Greenpeace
Review By Michael M'Gonigle
November 4, 2013
BC Studies no. 142-143 Summer-Autumn 2004 | p. 301-3
VANCOUVER IN THE EARLY 1970S Was a far different place from the “world class” cosmopolis it is today. Home to “draft dodgers” and a Kitsilano counterculture, it was an open space for environmental action, like a green field before the grass got all trampled down. This is the setting for the birth of Greenpeace, recounted in Rex Weyler’s exciting new book entitled Greenpeace: How a Group of Ecologists, Journalists and Visionaries Changed the World.
The book recounts how the now global organization got started – from the founding of the Greenpeace predecessor (the Don’t Make a Wave Committee) in 1969 and the initial campaign (in 1971) of the Greenpeace I to Amchitka Island to protest American nuclear testing, through campaigns to save the whales and seals, to the creation of Greenpeace International in 1979. It hosts an engrossing cast of characters, with early leading roles assigned to the American Quaker anti-nuclear movement (Jim and Marie Bohlen, Irving and Dorothy Stowe) and Canadian journalism (Ben Metcalfe and Bob Hunter). Throughout there is a chorus of characters from the Vancouver area, such as skipper John Cormack, ecologist Pat Moore, hard-core activist Paul Watson, inveterate organizer Rod Manning, and deal-maker David Mc-Taggart.
Greenpeace is truly a rich achievement. It tells a great story that captures the spirit of a generation and a movement and that begins and ends with a lamentation on the birth of Greenpeace International. This provides the book with its purpose – to reclaim Greenpeace as a product of these amazing individuals in this special city at this historic time.
The dust-jacket promotes the book as the “definitive” record of Greenpeace “portrayed by someone who helped make it happen.” To academics, this is a contradiction, of course. Such a work is necessarily “perspectival” rather than “definitive.” Indeed, rather than closing the book on Greenpeace, this story is an important contribution to an ongoing understanding of the organization and of the movement of which it was such a central part.
Wyler was a war resister from Colorado who joined Greenpeace in 1973 as photographer and, later, became publisher of the magazine Greenpeace Chronicles. His methodology falls somewhere between that of an ethnographic study and that of a historical novel. Huge amounts of primary research (interviews, documents, notebooks) are translated into direct (constructed) dialogue. The story is recounted in present time, with hindsight mixed in.
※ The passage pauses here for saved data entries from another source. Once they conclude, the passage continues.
/-!
Route: CardyScaleErgodic

Route CardyScaleErgodic (idea card scale-ergodic-quenched-upgrade). It suffices to show X =
QuenchedUpgrade ∧ ScaleStationaryEnsemble ∧ LimitExists:
(QuenchedUpgrade, crux r2) every probability measure ν on chordal curve FAMILIES P : DobrushinDomain
→ ProbabilityMeasure (CurveClass ℂ) that is invariant under the dilation flow (act_t P)(D) = (z ↦ t
z)_* P(t⁻¹ D), t > 0, and is carried by families that are chordal, translation- and
rotation-covariant, domain-Markov, local, target-independent and Kemppainen–Smirnov G2-regular, is
carried by the SLE₆ family (ν-a.e. P, ∀ D, IsSLELaw 6 D (P D)) — the symmetry upgrade in QUENCHED
form: scale-STATIONARITY of the ensemble replaces the unproved scale-INVARIANCE of a single limit
(CardyRotToConf r3), i.e. "the dilation flow restricted to Euclidean local Markov families has no
invariant measure but the Dirac mass at its fixed point SLE₆ (no RG limit cycle)";
(ScaleStationaryEnsemble, crux r3) such a ν EXISTS and is tied to ℤ²: Krylov–Bogolyubov applied to
the orbit δ ↦ (laws of the bond-ℤ² p = 1/2 exploration interfaces in all Dobrushin domains) in the
compact product of weak topologies (Aizenman–Burchard tightness) gives flow-invariant ν carried by
subsequential-limit families, every one of which is Euclidean-covariant (DKKMO rotation invariance +
lattice translations), local/Markov/target-independent (exact on the lattice, passed to the limit à
la Camia–Newman), G2 (KS17 §4.2 by RSW) and reproduces the cluster values of the ℤ² crossing
probabilities bondDomainCrossingProb R of every conformal rectangle;
(LimitExists, crux r4, shared with CardyUniqueLimit) the crossing probabilities converge for every
R.
Assembly (typed, provable now, checked in the planner sketch with
sle_six_measureReal_hitsBefore_holds): QuenchedUpgrade → ScaleStationaryEnsemble → LimitExists →
CardyFormulaZ2, through the unconditional pay-off ClusterCardyZ2 (Cardy's value F(η_R) is a cluster
value at 0⁺ of δ ↦ bondDomainCrossingProb R δ for every R) and uniqueness of limits.
Lean (one line): Summit…CardyScaleErgodic.QuenchedUpgrade ∧ ScaleStationaryEnsemble ∧ (∀ R :
Literature.Probability.RandomPlanarGeometry.ConformalRectangle, ∃ L : ℝ, Filter.Tendsto
(Literature.Probability.Percolation.bondDomainCrossingProb R) (nhdsWithin 0 (Set.Ioi 0)) (nhds L)) →
CardyFormulaZ2.

Rationale: WHY THIS LINE. Every symmetry route to Cardy on ℤ² stalls on the non-compact symmetry: rotation
invariance of subsequential limits is a theorem (DKKMO2020Rotational Thm 1.4, tree fact
dkkmo_rotation_invariance), scale invariance = uniqueness of the limit is open (CardyRotToConf r3,
CardyUniqueLimit X_U). This line manufactures dilation symmetry from COMPACTNESS instead of proving
it: the dilation flow acts continuously on the compact set Λ of subsequential limits
(SchrammSmirnov2011 §1; product of Prokhorov-compact interface laws, AizenmanBurchard1999), so
Krylov–Bogolyubov gives scale-STATIONARY ensembles ν on Λ for free — the analogue of Furstenberg2008
CP-chains / Hochman2010FractalDistributions fractal distributions obtained by log-scale Cesàro
averaging (area imported: ergodic theory of the magnification flow; dictionary: measure ↦ interface
family, magnification flow ↦ act_t, CP-distribution ↦ ν, "ν-typical measure is uniformly scaling" ↦
ClusterCardyZ2 / CesaroCardyZ2). The symmetry upgrade (Schramm2000 principle +
LawlerSchrammWerner2001 locality ⇒ κ = 6, Werner2007 §3) is asked in QUENCHED form (r2); the pay-off
is unconditional: r2 ∧ r3 ⇒ ClusterCardyZ2 (typed glue PayoffGlue, proved in the planner sketch
modulo the cruxes), and the residual gap to the conjunct is exactly LimitExists with no symmetry
content (Tauberian remark: Cesàro convergence + log-scale uniform continuity does not give
convergence). No prior route or negative uses a dynamical system on the space of limits.
RANKED CRUXES. #2 QuenchedUpgrade — every dilation-invariant Borel probability measure on chordal
families carried by chordal, rigid-motion-covariant, domain-Markov, local, target-independent,
G2-regular families is carried by the SLE₆ family (why it might fail: an RG limit cycle inside this
class is excluded by nothing known — log-periodic critical amplitudes exist in hierarchical models,
DerridaGiacomin2013; even the fixed-point case = CardyRotToConf r2 is open; sources Schramm2000,
LawlerSchrammWerner2001, KemppainenSmirnov2017, Hochman2010FractalDistributions). #3
ScaleStationaryEnsemble — such a measure exists, carried by ℤ² subsequential-limit families and tied
to the cluster values of bondDomainCrossingProb (why it might fail: Markov extension, G2
inheritance, DKKMO loop→interface transfer and the crossing dictionary must hold for EVERY limit
point; sources KemppainenSmirnov2017 Thm 1.3 + §4.2, CamiaNewman2007 §§5–6, DKKMO2020Rotational,
AizenmanBurchard1999, GarbanPeteSchramm2013 §2). #4 LimitExists — shared with CardyUniqueLimit
(stmt-CriticalPhenomena-0747; why it might fail: only RSW bounds on cluster points, Grimmett1999
§11.10, BollobasRiordan2006 Ch. 7 Conj. 1).
SUPPORT. ClusterCardyZ2 (Cardy's value is a cluster value for every R: the first unconditional
theorem of the line), CesaroCardyZ2 (averaged Cardy formula from unique ergodicity), PayoffGlue (r2
→ r3 → ClusterCardyZ2, provable now), Assembly (r2 → r3 → LimitExists → CardyFormulaZ2, provable
now; both checked in the planner sketch with sle_six_measureReal_hitsBefore_holds).
TWO-LAYER PLAN. Foreseen once r3 closes or r2 stalls: QuenchedUpgrade ⇐ FixedPointUpgrade (r2 for
Dirac masses = CardyRotToConf r2 in this vocabulary) → NoLimitCycle (every flow-invariant ν on the
class is carried by act-fixed families) → QuenchedUpgrade; ScaleStationaryEnsemble ⇐
OrbitCompactLimitsAreOneLimit (product-closure points are single full-plane limits) →
LimitsAreLocalMarkovG2 → EnsembleTie (hitsBefore dictionary) → ScaleStationaryEnsemble.
KILL CRITERIA. ¬QuenchedUpgrade by an explicit scale-stationary non-conformal Euclidean local Markov
ensemble closes the route (close --reason refuted:QuenchedUpgrade) and is itself a Literature-grade
example; ¬ScaleStationaryEnsemble can only come from typed hygiene (junk coordinates, G2 not
inherited, G02 discretisation of wild Jordan domains) — pivot = restate, not close; ¬LimitExists
refutes the conjunct for every route; SLE6LimitZ2AllDiscretisations or CardyRotToConf r3 proved
elsewhere moots r3 (then ν = Dirac at the limit) but not r2.
NOT DECOMPOSED YET. The interiors of r2 and r3 (see TWO-LAYER PLAN); a Kingman/Birkhoff layer (exact
arm exponents ν-a.s.) that a proof of r2 may want; SubseqCardyZ2 with ONE subsequence good for all R
(needs equicontinuity in R; the assembly does not need it); measurability/admissibility side
conditions (IsDiscretisation families are chosen inside r3's proof, not fixed in the statement).
Hygiene shared with the conjunct: G02 discretisation of wild Jordan domains (cf.
CardyUniqueLimit.NegDegenerateArcs).
CHEAPEST FALSIFIER. For r2: look for a translation-invariant 2-D percolation-type model with exact
DISCRETE scale invariance and RSW whose exploration is sharply domain-Markov and local but whose
crossing probabilities are log-periodic (a lacunary multiscale Boolean model fails the sharp Markov
property; a hierarchical-lattice example fails translation invariance — neither kills r2 as typed; a
refuter should try to build one that does). For the pay-off: certified transfer-matrix crossing
probabilities of n × n squares of bond-ℤ² at n = 2^k, k ≤ 7 (kit): the Cesàro mean in k must
approach 1/2 = F(1/2) and, for 2:1 rectangles, F(η(2)) ≈ 0.1761 within RSW-scale errors; a drift
away would contradict CesaroCardyZ2 and Cardy itself (existing numerics, LPSA 1994, agree with Cardy
to 5e-3, so no kill expected). Not run here (plancard one-shot; kit not requested).
DEFINITION REQUESTS. None needed to state the items (ChordalFamily API, ConditionG2, IsSLELaw,
MarkedDomain.map, similarity exist); a Literature notion `QuadCrossingSpace` (SchrammSmirnov2011 ℋ_D
with its compact metrizable topology and dilation action) would let r3's proof be organised at the
full-plane level — to be requested by the first prover of r3 if wanted.

Novelty: Nearest prior art: Furstenberg2008 (CP-chains: scale-stationary ergodic ensembles of measures by
log-scale Cesàro averaging) and Hochman2010FractalDistributions (arXiv:1008.3731: distributions
invariant under the magnification flow via Krylov–Bogolyubov along scales, with extra structure for
free); SchrammSmirnov2011 (arXiv:1101.5820: compactness, subsequential limits of any RSW percolation
incl. bond-ℤ²); the upgrade philosophy Schramm2000 + LawlerSchrammWerner2001 as in route
CardyRotToConf (whose r2 assumes exact similarity covariance and whose r3 = scale invariance is
open). DELTA: the magnification-flow/CP-chain device is pointed at the space of subsequential
scaling limits of bond-ℤ² percolation interfaces (typed flow act_t on DobrushinDomain →
ProbabilityMeasure (CurveClass ℂ), Borel measures ν invariant under it): the open scale-invariance
crux becomes a theorem-sized existence statement (ScaleStationaryEnsemble) plus a QUENCHED upgrade
(QuenchedUpgrade) whose consequences are unconditional (ClusterCardyZ2, CesaroCardyZ2), and
LimitExists is isolated as the only remaining gap. Not found applied to percolation/SLE
identification anywhere. Self-grade new-combination (the card's refuter audit agreed).
Searches (2026-08-15, this planner): lit search --hybrid "scenery flow scale stationary ergodic
percolation scaling limit subsequential" (12 generic hits, none on scale-averaging of limits);
zbmath "scenery flow fractal" → arXiv:0910.1956 (Hochman–Shmerkin), arXiv:1312.2567  [refs: 1008.3731, 1101.5820, 0910.1956, 1312.2567, 1008.3548, 1303.5971, 1206.1468, 2403.00432, Furstenberg2008, SchrammSmirnov2011, Schramm2000, LawlerSchrammWerner2001, KaenmakiSahlstenShmerkin2015, DerridaGiacomin2013, CostinGiacomin2012]

Barriers (technique_class: ergodic-scales scenery-flow symmetry-upgrade): technique_class: ergodic-scales scenery-flow symmetry-upgrade
- Literature.Barriers.CriticalPhenomena.EmbeddingModulusUniqueness (Beffara2008Universal Prop. 4):
APPLIES to the line as to CardyRotToConf — scale-stationarity, Krylov–Bogolyubov, locality, domain
Markov, G2 and LimitExists are all shared by the stretched embeddings diag(1,p)·ℤ², so they cannot
by themselves single out the conformal modulus. Evasion (i) of the catalogue: the embedding-specific
input is ROTATION covariance of every limit family (DKKMO2020Rotational Thm 1.4, tree fact
dkkmo_rotation_invariance), which enters r3 (the ensemble is carried by rotation-covariant families)
and is a HYPOTHESIS of r2 (Euclid clause, ‖c‖ = 1); for p ≠ 1 the Euclid clause fails and the scheme
correctly yields nothing. LimitExists is existence-only (named as not blocked in the barrier text).
- Literature.Barriers.CriticalPhenomena.ScaleCovarianceNotMoebius (3-D catalogue entry;
technique_class symmetry-upgrade): its moral — Euclidean + scale data alone do not force
conformality — applies verbatim to r2, which therefore carries the model-specific extra structure
the barrier's scope_caveats ask for: locality (LSW restriction form + target independence), the
domain Markov property and KS G2 regularity of the curve families; r2 is NOT "scale ⇒ conformal" for
correlation data but Schramm's principle run under scale-stationarity. Honest residue: no upgrade
theorem of this kind is proved even for exactly scale-invariant families (Car

sub-problem: CardyFormulaZ2 · status: blocked · opened planner-plancard-CriticalPhenomena-CardyFormu-b84f1fb2-0 2026-08-15T11:34:35Z · rev 1 · ledger route-CriticalPhenomena-CardyScaleErgodic
GENERATED by the gate from the ledger (D-0016/17). Provers cite these decls: `theorem foo : Summit.CriticalPhenomena.CardyFormulaZ2.Theses.CardyScaleErgodic.<Decl> := …` in Summits/CriticalPhenomena/CardyFormulaZ2/Theorems/<Name>.lean.
-/

namespace Summit.CriticalPhenomena.CardyFormulaZ2.Theses.CardyScaleErgodic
Under the influence of its founders, the brilliance of Greenpeace in the 1970s involved its strategy of (1) “bearing witness” (Quaker roots) through non-violent direct action and of (2) conveying the dramatic, derring-do images to the world through the visual media (journalistic roots). In Bob Hunter’s memorable term, the goal was to send out media “mindbombs.” With homage to Marshall McLuhan, Greenpeace recognized the constitutive role of “discourse” and harnessed its material power long before such awareness penetrated the academy.
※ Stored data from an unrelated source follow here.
/-- ★★★ **`¬ NonFullTowerConjecture` OVER ANY FIELD OF CHARACTERISTIC 2, EVERYTHING DISCHARGED**: the floor-0 link is res-L1-w45a-stub-3's ✓ p648330
`NonFullLoopFloorZero.exists_chart_isOpenImmersion` (`U₁ = Spec k[X]/(g₁)` is the `x`-chart of `Bl_𝔪 X`), the global floor is `affineBlowup.π 𝔪`. [OURS · text res-L1-w45a-tri-2 g16
plug (f) verbatim] -/
theorem not_nonFullTowerConjecture_over (k : Type) [Field k] [CharP k 2] : ¬ NonFullTowerConjecture := by
  classical
  obtain ⟨f, hf⟩ : ∃ f : MvPolynomial (Fin 5) k, f = X 4 ^ 2 + X 0 ^ 6 * X 4 + X 1 ^ 3 + X 2 ^ 3 + X 3 ^ 3 := ⟨_, rfl⟩
  obtain ⟨g₁, hg₁⟩ : ∃ g₁ : MvPolynomial (Fin 5) k, g₁ = X 4 ^ 2 + X 0 ^ 5 * X 4 + X 0 * X 1 ^ 3 + X 0 * X 2 ^ 3 + X 0 * X 3 ^ 3 := ⟨_, rfl⟩
  have hM : (Ideal.span (Set.range fun j : Fin 5 => Ideal.Quotient.mk (Ideal.span {f}) (X j))).IsMaximal :=
    DoublePointFermatCubicGerm.isMaximal_origin k f (Lx6c3Specimen.constantCoeff_f k f hf)
  exact not_nonFullTowerConjecture_of_floor0_link k f hf ⟨_, hM.isPrime'⟩ rfl (affineBlowup.π _) (affineBlowup.isBlowup _) g₁ hg₁
    (NonFullLoopFloorZero.exists_chart_isOpenImmersion k f hf g₁ hg₁)

/-- ★★★ **OUR N_red-TOWER CANDIDATE `Recipes.NonFullTowerConjecture` IS FALSE — HYPOTHESIS-FREE** (instantiate `k := ZMod 2`). What is refuted: «from every admissible CM floor
of an isolated singularity of dimension ≥ 4, the tower of blowing ups along the reduced closure of the non-FULL locus reaches, after finitely many floors, a scheme FULL at every
stalk» — the period-one loop `g₅ ↦ g₅` on the bed d4lx6c3 (res-L1-w45a-idea-1 FB5-r6, res-L1-w45a-tri-2 l.81567) is now a kernel theorem end to end. NOT refuted: the crux, any
route decl, `TauTowerConjecture`. [OURS · unconditional; text res-L1-w45a-tri-2 g16 plug (f)] -/
theorem not_nonFullTowerConjecture : ¬ NonFullTowerConjecture := by
  haveI : Fact (Nat.Prime 2) := ⟨Nat.prime_two⟩
  exact not_nonFullTowerConjecture_over (ZMod 2)

end Summit.ResolutionOfSingularities.ResolutionOfSingularities.Theorems.FInjectiveMacaulayfication.Negative.NonFullTowerConjecture

end
import Summits.BirchSwinnertonDyer.Rank1Residual.X11b.CastellaErratumVersionOfRecordEndForm
import Summits.BirchSwinnertonDyer.Rank1Residual.X11b.LocalTorsionTamagawa
import Summits.BirchSwinnertonDyer.Rank1Residual.X11b.BDPRouteWholeClass
import HarnessLib

/-!
# X11b — route R1 (Castella 2018 Thm. A re-proved along the author's erratum): the STATEMENT OF RECORD after gens 1–7

HONEST FRAMING (cell `b2b-bsdres`, run/shared/lean/b2b/bsd-rank1-residual/, verbatim in every
file): the goal of the cell is to DELETE the COMBINATION-SHAPED residual classes of the
Birch–Swinnerton-Dyer formula for ALL analytic-rank `≤ 1` elliptic curves over `ℚ` — "full BSD
formula for every rank `≤ 1` curve in class `C`" assembled STRICTLY from published theorems — so
that the rank-`≤ 1` remainder becomes exactly the CONSTRUCTION-SHAPED classes, which are TYPED
(missing-input `Prop`s), NOT attempted. This is not "finishing BSD". Sub-cell
`b2b-bsdres-multr1-p1` (X11b, route R1); a RESEARCH ROUTE; no claim beyond the stated class; X11b
stays CONSTRUCTION-SHAPED; nothing here changes a label; no named fact (two `Prop`-valued
predicates naming the route's population and its one open input, and theorems; no `sorry`).

## The route in one statement

`X11b = r_an = 1 ∧ p ≠ 2 ∧ mult(p) ∧ irr(p)`. Route R1 is Castella, Camb. J. Math. 6 (2018) §5
("the same argument as in [Cas18, §5]", erratum p. 1) re-assembled in the kernel from its pieces,
for ARBITRARY conductor, with the withdrawn step (Cas18 Thm. 4.4 ⇐ Thm. 4.2's point `φ ∈ 𝒳_𝕀^a`)
replaced by the erratum's Thm. 1.1 and every other step either PROVED as a tree theorem or taken
as a PUBLISHED named fact. This file only NAMES the end state (the proofs are in the
`CastellaErratum*.lean` files of gens 1–7) so that the cell's documents cite ONE declaration:

* `R1Population W p` — the pairs the route reaches: `ChainLocus W p` (`5 ≤ p`, multiplicative at
  `p`, `E[p]` irreducible, a NON-SPLIT multiplicative `q ≠ p` with `p ∤ v_q(Δ_min)`, a further
  multiplicative `ℓ ∉ {p, q}` with `p ∤ v_ℓ(Δ_min)`, `E(ℚ_p)[p] = 0`) together with an ODD such `q`
  ([Cas20, Thm. 2.11] is printed for odd `D_K` only). Census (`N < 5·10⁵`, Cremona, all
  `2 267 348` X11b-shape rank-one pairs at `p ≥ 5`; HOME/b2b-bsdres-multr1-p1/census500k/):
  `ChainLocus` `1 357 341` (`59.9 %`), of which `1 234 205` (`90.9 %`) have an odd `q`; the
  local-torsion clause is a THEOREM unless `p` is split with `p ∣ v_p(Δ_min)` (gen 6) and that
  residue lies inside `p ∣ ∏ c` (gen 7).
* `R1OpenInputAt W p` — THE open input at the pair, "(A|VoR)": Castella's display (5.3)
  `ord_p #Ш(E/K)[p^∞] = 2·ord_p[E(K) : ℤP] − ord_p ∏_w c_w(E/K)` at the Heegner point `P` of a
  modular parametrisation datum of level `N_E` with `p ∤ c(datum)`, over an ERRATUM FIELD `K`
  (the `K` of Cas18 §5: `q` ramified, every other prime of `N_E` split, `2` split if `2 ∤ N_E`,
  `L(E^{(d_K)},1) ≠ 0`) satisfying [Cas20, §2.5]'s standing hypotheses VERBATIM at the tame level
  `N_E/p` (`Cas20Standing`: odd `−D_K < −3`, `p > 2` split, (heeg) `𝒪_K/𝔑 ≃ ℤ/(N_E/p)`, `p ∤ N_E/p`
  — all of which are THEOREMS on such a field, `IsErratumField.cas20Standing`; they are displayed
  because they are where the input is printed). Printed derivation of (A|VoR): [Cas18, Thm. 2.3
  (control, PUB ⇐ JSW17) and Thm. 3.2 (BDP formula, PUB)] ∘ erratum Thm. 1.1 (UNREFEREED) ⇐
  erratum Thm. 2.3 ⇐ [FW21, Thm. 4.41] (Fouquet–Wan arXiv:2107.13726, PREPRINT) + Hida theory
  (a), (b) + (c) = [Cas20, Thm. 2.11] (PUB, inside its hypotheses) + the limiting argument and
  Lemmas 2.1–2.2 of erratum p. 4 (KERNEL-CHECKED as commutative algebra, gens 3–5:
  `CastellaErratumThm11Skeleton`, `FittingOfNoFiniteSubmodule*`, `CongruenceLimit*`,
  `SelmerTorsionControl`, `InvariantsSocleCriterion`, …). NEVER a theorem here.
* **`R1.bsdp`** — for every globally minimal elliptic `W/ℚ` and prime `p` with `R1Population W p`
  and `ord_{s=1} L(E,s) = 1`: `BSD(E,p)` (Miller's `BSDp`), from the NINE PUBLISHED named facts
  `hGZ` (Gross–Zagier 1986 Thm. I.7.3), `hGZK` (Gross–Zagier–Kolyvagin over `ℚ`), `hSk` (Skinner
  2016 Thm. C, for the twist `E^D` — consumes the second ramified prime `ℓ`), `hmod` (modularity,
  BCDT 2001), `hCST` (Cai–Shu–Tian 2014 Thm. 1.1, explicit Gross–Zagier under the general Heegner
  condition), `hFH` (Friedberg–Hoffstein 1995 Thm. B, special case: the erratum field exists),
  `hMaz` (Mazur 1978 Cor. 4.1: Manin constant a unit at odd `p ∥ N`), `hNS` (Néron mapping
  property: integrality of the Néron scaling of a rational isogeny) and the OPEN `R1OpenInputAt`;
  everything else — the GZ paraphrase (B), the Tamagawa relation (C), `Ш(E/K) = Ш(E)·Ш(E^D)` on
  `p`-parts, twist transport, the Heegner point of the erratum field, the Manin package, the
  hypotheses (i)–(iv) of Thm. 1.1 and FW21's "absolutely irreducible" — is a tree theorem;
  the open input enters as `hA : ∀ W p, R1OpenInputAt W p`.
  `R1.bsdp_classX11b` records that the population consists of X11b pairs; `R1.bsdp_of_witnesses`
  is the census-column (data-level) form.
* **`bsdp_of_classX11b_five_of_typedInputs_twoRoutes`** — the TWO sub-cells' routes in ONE
  whole-class statement: multr1-p2's `bsdp_of_classX11b_five_of_typedInputs` (twelve published
  facts + typed inputs (T1) STEP L, (T2) upper half where `p ∣ ∏c`, (T3) X11a's lower half, (T4)
  the non-surjective corner) with **(T2) required only OFF route R1's population** — on
  `R1Population ∩ {p ∣ ∏c}` the upper half comes from `R1.bsdp` (⇐ `R1OpenInputAt`, which has a
  printed, if unrefereed, derivation, whereas (T2) has none in print). Census `N < 5·10⁵`: (T2) =
  `64 130` pairs with `p ∣ ∏c` (61 998 with a (ram) prime), of which `32 726` lie on R1's
  population ⇒ the residual typed input (T2∖R1) is `31 404` pairs; R1 alone reaches `10 326` of the
  `21 289` (T2α) pairs (split at `p`, `p ∣ v_p(Δ_min)`) for which multr1-p2 GEN 9 records "no
  printed road".

What R1 does NOT reach (bookkeeping, labels unchanged): `p = 3` (A′ is `p > 3`); pairs all of whose
ramified multiplicative primes are split (no `q`; Cai–Shu–Tian's sign: `L(E^D,1) = 0` for every
admissible `D`); A′-pairs without a second ramified multiplicative prime (Skinner Thm. C (ii) for
`E^D` unavailable as printed, flag `CAS18-ERR-ram2`); the `q = 2` corner (even `D_K`, outside
[Cas20]'s "odd discriminant"); split `p` with `p ∣ v_p(Δ_min)` and `E(ℚ_p)[p] ≠ 0`. Complement:
multr1-p2's route (BDP + Kolyvagin, one-sided) on `Locus = 5 ≤ p ∧ Ram ∧ p ∤ ∏ c` (`92.3 %`).

References: [Castella2018] §5; [Castella2018Erratum] Thm. 1.1, Thm. A′, §2; [Castella2020JIMJ]
§2.5, Thm. 2.11 (version of record); [FouquetWan2021] Thm. 4.41; [Skinner2016PacificMC] Thm. C;
[CaiShuTian2014] Thm. 1.1; [FriedbergHoffstein1995] Thm. B; [GrossZagier1986] Thm. I.7.3;
[Mazur1978] Cor. 4.1. Cell record: HOME/b2b-bsdres-multr1-p1/REPORT.md §§0–17.
-/

noncomputable section

open scoped Classical

open WeierstrassCurve NumberField Literature.NumberTheory.EllipticCurves
  Literature.NumberTheory.EllipticCurves.ModularForms
  Literature.NumberTheory.EllipticCurves.Rank1Residual
  Literature.NumberTheory.EllipticCurves.Rank1Residual.Typed
  Literature.NumberTheory.EllipticCurves.Wuthrich2014

namespace Summit.BirchSwinnertonDyer.Rank1Residual.X11b

/-- **The population of route R1**: `ChainLocus W p` (the hypotheses of the erratum's Thm. A′ at
`p ≥ 5` together with a second ramified multiplicative prime) and an ODD prime `q ≠ p` of non-split
multiplicative reduction with `p ∤ v_q(Δ_min)` (the prime to be ramified in the auxiliary field;
odd because [Cas20, Thm. 2.11] is printed for odd `D_K`). A predicate on `(W, p)`; nothing asserted.
[cite: Castella2018Erratum, Thm. A′ (p. 1) and Thm. 1.1 (iii) (shape only; nothing asserted)]
[cite: Castella2020JIMJ, §2.5 (author PDF p. 8) "odd discriminant" (shape only; nothing asserted)] -/
def R1Population (W : WeierstrassCurve ℚ) [W.IsGloballyMinimal] (p : ℕ) [Fact p.Prime] : Prop :=
  ChainLocus W p ∧
    ∃ (q : ℕ) (_ : Fact q.Prime), q ≠ 2 ∧ q ≠ p ∧ Mult W q ∧
      ¬ W.HasSplitMultiplicativeReductionAtPrime q ∧ ¬ p ∣ padicValInt q W.minimalDiscriminantInt

/-- **THE open input of route R1 at the pair `(E, p)`, "(A|VoR)"**: Castella's display (5.3) —
`ord_p #Ш(E/K)[p^∞] = 2·ord_p[E(K):ℤP] − ord_p ∏_w c_w(E/K)` (`Display53At`) — at the Heegner point
`P` (of infinite order) of a modular parametrisation datum `Dt` of level `N_E` with `p ∤ c(Dt)`,
whenever the pair is on the A′-hypotheses with `ord_{s=1}L(E,s) = 1`, for every non-split
multiplicative `q ≠ p` with `p ∤ v_q(Δ_min)` and every ERRATUM FIELD `K` for `q` satisfying
[Cas20, §2.5]'s standing hypotheses at the tame level `N_E/p` (`Cas20Standing`). Printed
derivation: [Cas18, Thms. 2.3, 3.2] ∘ erratum Thm. 1.1 (UNREFEREED; ⇐ [FW21, Thm. 4.41], PREPRINT,
+ (a), (b), (c) = [Cas20, Thm. 2.11]). A predicate on `(W, p)`; NEVER a theorem in this cell; every
result using it is CONDITIONAL. [claim: Castella2018Erratum, status: under-review] -/
def R1OpenInputAt (W : WeierstrassCurve ℚ) [W.IsElliptic] [W.IsGloballyMinimal] (p : ℕ)
    [Fact p.Prime] : Prop :=
  ∀ [NeZero (W.conductorNorm ℤ)] (q : ℕ) [Fact q.Prime] (K : Type) [Field K] [NumberField K]
    (Dt : ModularParametrizationData W (W.conductorNorm ℤ))
    (H : HeegnerDatum (W.conductorNorm ℤ) (NumberField.discr K)) (ι : K →+* ℂ)
    (P : (W.baseChange K).toAffine.Point),
    ErratumHypotheses W p → W.analyticRank = 1 → q ≠ p → Mult W q →
    ¬ W.HasSplitMultiplicativeReductionAtPrime q → ¬ p ∣ padicValInt q W.minimalDiscriminantInt →
    IsErratumField W K q → Cas20Standing K p (W.conductorNorm ℤ / p) →
    WeierstrassCurve.Affine.Point.map ι.toRatAlgHom P = heegnerPointComplex Dt H →
    ¬ (p : ℤ) ∣ Dt.c → ¬ IsOfFinAddOrder P → Display53At W p K P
At the same time, Wyler does not contemplate the limitations of the mindbomb strategy in an already corporate-controlled media and an evolving culture of entertainment and consumption. The organization’s lack of interest in grinding, less glamorous political work is also eschewed: “Our job was not to resolve the nuance of ecology. Our job was to expose ecology by delivering images to people’s minds. ‘Let the scientists and politicians sort out what to do/ Hunter often said” (501). For example, although Greenpeace was represented at the International Whaling Commission after 1977, tnat story (which led to a pelagic moratorium in the summer of 1979) is not told.
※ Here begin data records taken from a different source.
import Summits.CriticalPhenomena.PercolationContinuityZ3.Theorems.PercNearOneGluingNoHeavyLowerTailSahiSlotCell34Check

/-!
# The cell `(3,4)` in the kernel — certificate shard 4 of 20: the axis-canonical antichains `9261 ≤ a < 12474`

Support file of the one-cut programme (crux `NoHeavyLowerTail`, stmt-CriticalPhenomena-4575; cell `prim-masterthm`, seat P3, gen 19;
`run/shared/lean/prim/prim-masterthm/prim-masterthm-p3/HIERARCHY.md` §27).  COMPUTATIONAL: one `native_decide` running the colouring search
`SahiSlot34.checkRange` of `…SahiSlotCell34Check` on the canonical antichains of `[4]^3` with indices in `[9261, 12474)` (of `40 238`; the twenty
shards are balanced by work, ≈ 1/20 of the `1.9·10^8` cell updates each).  What a `true` means is spelled out in `…SahiSlotCell34Check` and turned
into `patternForm 3 4 ≥ 0` on the corresponding coloured antichains by the companion soundness / identification / covering files; the twenty shards
together give `SlotPatternPos 3 4` (`…SahiSlotPatternThreeFour`).  External replay: seat C engine `proto34.c` (0 negatives on all shards). [this work]
-/

namespace Summit.CriticalPhenomena.PercolationContinuityZ3.Theorems

namespace SahiSlot34

/-- **Shard 4/20 of the `(3,4)` certificate**: the axis-canonical antichains of `[4]^3` with indices `9261 ≤ a < 12474` pass the colouring
search — `Φ = patternForm 3 4 ≥ 0` at every restricted-growth 4-colouring of each of them. [this work] -/
theorem checkRange_shard04 : checkRange 9261 3213 = true := by
  native_decide

end SahiSlot34

end Summit.CriticalPhenomena.PercolationContinuityZ3.Theorems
The book begins and ends within a perspective set by Greenpeace Vancouver. Those individuals and offices who challenged Vancouver’s continuing intellectual, financial, and legal hegemony are repeatedly criticized (McTaggart, John Frizell, Greenpeace in San Francisco and Europe) or given slight treatment (Allan Thornton). In contrast, the heavy-handed centralism of Greenpeace Vancouver’s president in the late 1970s, Pat Moore, is politely excused as insufficiently “diplomatic.” To move from a local movement to a global organization presented immense challenges. The conflict created by this shift is recounted, but a more nuanced and reflective treatment is still needed. It is needed in order to assess events in light of the changing characteristics of global civil society, the realpolitik of global political ecology, and the imperatives of transnational organization that began to emerge in this period.
Those heretics who fought for a vision that might work in the 1980s and beyond – and who, it might be argued, saved Greenpeace from 1970s Vancouver – are neither acknowledged nor yet understood. Yet, notes Wyler, “our private fears about letting go would prove trifling … Over the ensuing decades, the mystical spirit and radial theatrics would survive a burgeoning bureaucracy required to operate the global organization” (571).
If this statement runs counter to the book’s argument, then so much the better for researchers in future. None of it detracts from Wyler’s remarkable contribution to the understanding of BC history and of the global environmental movement.